/-! ### (A2) canonically with the block f-sum constant: the SDW ceilings -/

omit [NeZero L] in
/-- **Falk–Bruch in a `(m ↑, m ↓)` sector with the exact block f-sum constant** (`L` even, `U < 0`,
`β > 0`): if the sector kinetic energy obeys `⟨-T|_p⟩_{β,p} = -Re⟨H(1,0)|_p⟩_{β,p} ≤ k`, then
`⟨(M_Q|_p)²⟩_{β,p} ≤ L²/(β|U|) + ½ √((L²/|U|) · 4k)`. [`[M_Q|_p,[H|_p,M_Q|_p]] = (T((ε_x-ε_y)²))|_p
= 4 T(1)|_p = -4 H(1,0)|_p`.] -/
theorem re_gibbsState_staggeredSpin_sq_toBlock_le_of_kinetic (hLe : Even L) {U β k : ℝ} (hU : U < 0)
    (hβ : 0 < β) {m : ℕ} (p : Finset (Orb (FermionTorus 2 L)) → Prop) [DecidablePred p]
    [Nonempty {s // p s}] (hp : ∀ s, p s ↔ (upPart s).card = m ∧ (downPart s).card = m)
    (hkin : -(gibbsState β ((hubbardTorusTT' L 1 0 U).toBlock p p)
        ((hubbardTorusTT' L 1 0 0).toBlock p p)).re ≤ k) :
    (gibbsState β ((hubbardTorusTT' L 1 0 U).toBlock p p) ((M_Q).toBlock p p * (M_Q).toBlock p p)).re ≤
      (L : ℝ) ^ 2 / (-U) / β + 1 / 2 * Real.sqrt ((L : ℝ) ^ 2 / (-U) * (4 * k)) := by
  have hU0 : 0 < -U := neg_pos.2 hU
  have hcard : Fintype.card (FermionTorus 2 L) = L ^ 2 := by simp [FermionTorus]
  have hε : ∀ x y : FermionTorus 2 L, (Gᴸ).Adj x y →
      torusStagger (d := 2) (L := L) x = -torusStagger y :=
    fun _ _ h => torusStagger_eq_neg_of_adj_holds hLe h
  have h := hubbard_attractive_sector_falkBruch_le Gᴸ (t := 1) (μ := 0) hU hβ p hp
    (ι := Unit) (fun _ => fun x => ((torusStagger (d := 2) (L := L) x : ℤ) : ℝ))
  simp only [Finset.univ_unique, Finset.sum_singleton] at h
  have hsq : ∀ x : FermionTorus 2 L, (((torusStagger (d := 2) (L := L) x : ℤ) : ℝ)) ^ 2 = 1 := by
    intro x
    rcases Int.units_eq_one_or (torusStagger (d := 2) (L := L) x) with h1 | h1 <;> simp [h1]
  have hB : (∑ x : FermionTorus 2 L, (((torusStagger (d := 2) (L := L) x : ℤ) : ℝ)) ^ 2) =
      (L : ℝ) ^ 2 := by
    simp [hsq, hcard]
  rw [hB, abs_of_neg hU] at h
  have hgrad : ∀ x y : FermionTorus 2 L, (Gᴸ).Adj x y →
      (((torusStagger (d := 2) (L := L) x : ℤ) : ℝ) - ((torusStagger (d := 2) (L := L) y : ℤ) : ℝ)) ^ 2
        = 4 := by
    intro x y hxy
    have e : ((torusStagger (d := 2) (L := L) y : ℤ) : ℝ) =
        -((torusStagger (d := 2) (L := L) x : ℤ) : ℝ) := by
      rw [hε x y hxy, Units.val_neg, Int.cast_neg, neg_neg]
    rw [e, show ∀ r : ℝ, (r - -r) ^ 2 = 4 * r ^ 2 from fun r => by ring, hsq x, mul_one]
  have hdc : (M_Q).toBlock p p *
        ((hamiltonianWith Gᴸ 1 U 0).toBlock p p * (M_Q).toBlock p p -
          (M_Q).toBlock p p * (hamiltonianWith Gᴸ 1 U 0).toBlock p p) -
      ((hamiltonianWith Gᴸ 1 U 0).toBlock p p * (M_Q).toBlock p p -
          (M_Q).toBlock p p * (hamiltonianWith Gᴸ 1 U 0).toBlock p p) * (M_Q).toBlock p p =
      -((((4 : ℝ) : ℂ)) • (hubbardTorusTT' L 1 0 0).toBlock p p) := by
    rw [spinDensityField_doubleComm_toBlock_eq Gᴸ _ 1 U 0 p hp, hoppingForm_eq_smul_one_of_adj Gᴸ hgrad,
      hoppingForm_one_eq_neg_hubbardTorusTT', Complex.ofReal_one, one_smul, smul_neg]
    rfl
  have hre : (gibbsState β ((hamiltonianWith Gᴸ 1 U 0).toBlock p p) ((M_Q).toBlock p p *
        ((hamiltonianWith Gᴸ 1 U 0).toBlock p p * (M_Q).toBlock p p -
          (M_Q).toBlock p p * (hamiltonianWith Gᴸ 1 U 0).toBlock p p) -
      ((hamiltonianWith Gᴸ 1 U 0).toBlock p p * (M_Q).toBlock p p -
          (M_Q).toBlock p p * (hamiltonianWith Gᴸ 1 U 0).toBlock p p) * (M_Q).toBlock p p)).re =
      4 * (-(gibbsState β ((hubbardTorusTT' L 1 0 U).toBlock p p)
        ((hubbardTorusTT' L 1 0 0).toBlock p p)).re) := by
    rw [hdc, map_neg, map_smul, Complex.neg_re, smul_eq_mul, Complex.re_ofReal_mul,
      hubbardTorusTT'_eq_hamiltonianWith U]
    ring
  have h' : (gibbsState β ((hamiltonianWith Gᴸ 1 U 0).toBlock p p)
      ((M_Q).toBlock p p * (M_Q).toBlock p p)).re ≤
      (L : ℝ) ^ 2 / (-U) / β +
        1 / 2 * Real.sqrt ((L : ℝ) ^ 2 / (-U) *
          (gibbsState β ((hamiltonianWith Gᴸ 1 U 0).toBlock p p) ((M_Q).toBlock p p *
              ((hamiltonianWith Gᴸ 1 U 0).toBlock p p * (M_Q).toBlock p p -
                (M_Q).toBlock p p * (hamiltonianWith Gᴸ 1 U 0).toBlock p p) -
            ((hamiltonianWith Gᴸ 1 U 0).toBlock p p * (M_Q).toBlock p p -
                (M_Q).toBlock p p * (hamiltonianWith Gᴸ 1 U 0).toBlock p p) * (M_Q).toBlock p p)).re) := by
    convert h using 12
  rw [hre] at h'
  rw [hubbardTorusTT'_eq_hamiltonianWith U]
  refine h'.trans (fbRhs_mono_doubleComm (div_nonneg (sq_nonneg _) hU0.le) ?_)
  exact mul_le_mul_of_nonneg_left hkin (by norm_num)

/-- **Cor. 11.2(ii), sharp form: the SDW ceiling of the attractive torus in a `(m ↑, m ↓)` sector,
UNCONDITIONAL** (`L ≥ 4` even, `U < 0`, `β > 0`, `m ≤ L²`, `N_p = dim p = binom(L², m)²`):
`⟨(M_Q|_p)²⟩_{β,p} ≤ L²/(β|U|) + ½ √((L²/|U|) · 4 (32 L²/|U| + (log N_p)/β))` — the kinetic slot is
Thm 8♯(v) at `T > 0` (`neg_re_gibbsState_hopping_le_attractive_sharp`, #106). -/
theorem re_gibbsState_staggeredSpin_sq_toBlock_le_attractive_sharp (hLe : Even L) (hL : 3 ≤ L)
    {U β : ℝ} (hU : U < 0) (hβ : 0 < β) {m : ℕ} (hm : m ≤ L ^ 2)
    (p : Finset (Orb (FermionTorus 2 L)) → Prop) [DecidablePred p] [Nonempty {s // p s}]
    (hp : ∀ s, p s ↔ (upPart s).card = m ∧ (downPart s).card = m) :
    (gibbsState β ((hubbardTorusTT' L 1 0 U).toBlock p p) ((M_Q).toBlock p p * (M_Q).toBlock p p)).re ≤
      (L : ℝ) ^ 2 / (-U) / β + 1 / 2 * Real.sqrt ((L : ℝ) ^ 2 / (-U) *
        (4 * (32 * (L : ℝ) ^ 2 / (-U) + Real.log (Fintype.card {s // p s}) / β))) := by
  have hpN : ∀ s, p s → s.card = 2 * m := fun s hs => by
    rw [card_eq_upPart_add_downPart, ((hp s).1 hs).1, ((hp s).1 hs).2]; ring
  have hpair : ∀ A : Finset (FermionTorus 2 L), A.card = m → p (pairSet A A) := fun A hA =>
    (hp _).2 ((spinZeroSector_iff_upPart_downPart _ m).1 (pairSet_mem_spinZeroSector A hA))
  exact re_gibbsState_staggeredSpin_sq_toBlock_le_of_kinetic hLe hU hβ p hp
    (neg_re_gibbsState_hopping_le_attractive_sharp hLe hL hU hβ hm p hpN hpair)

→ **Task to carry out**: Going back to the entries above, set down exactly the lines that begin at the one with "rw [card_eq_upPart_add_downPart, ((hp" and end at the one with "(hp _).2 ((spinZeroSector_iff_upPart_downPart", both included, and nothing else.

→ **Your response**:
    rw [card_eq_upPart_add_downPart, ((hp s).1 hs).1, ((hp s).1 hs).2]; ring
  have hpair : ∀ A : Finset (FermionTorus 2 L), A.card = m → p (pairSet A A) := fun A hA =>
    (hp _).2 ((spinZeroSector_iff_upPart_downPart _ m).1 (pairSet_mem_spinZeroSector A hA))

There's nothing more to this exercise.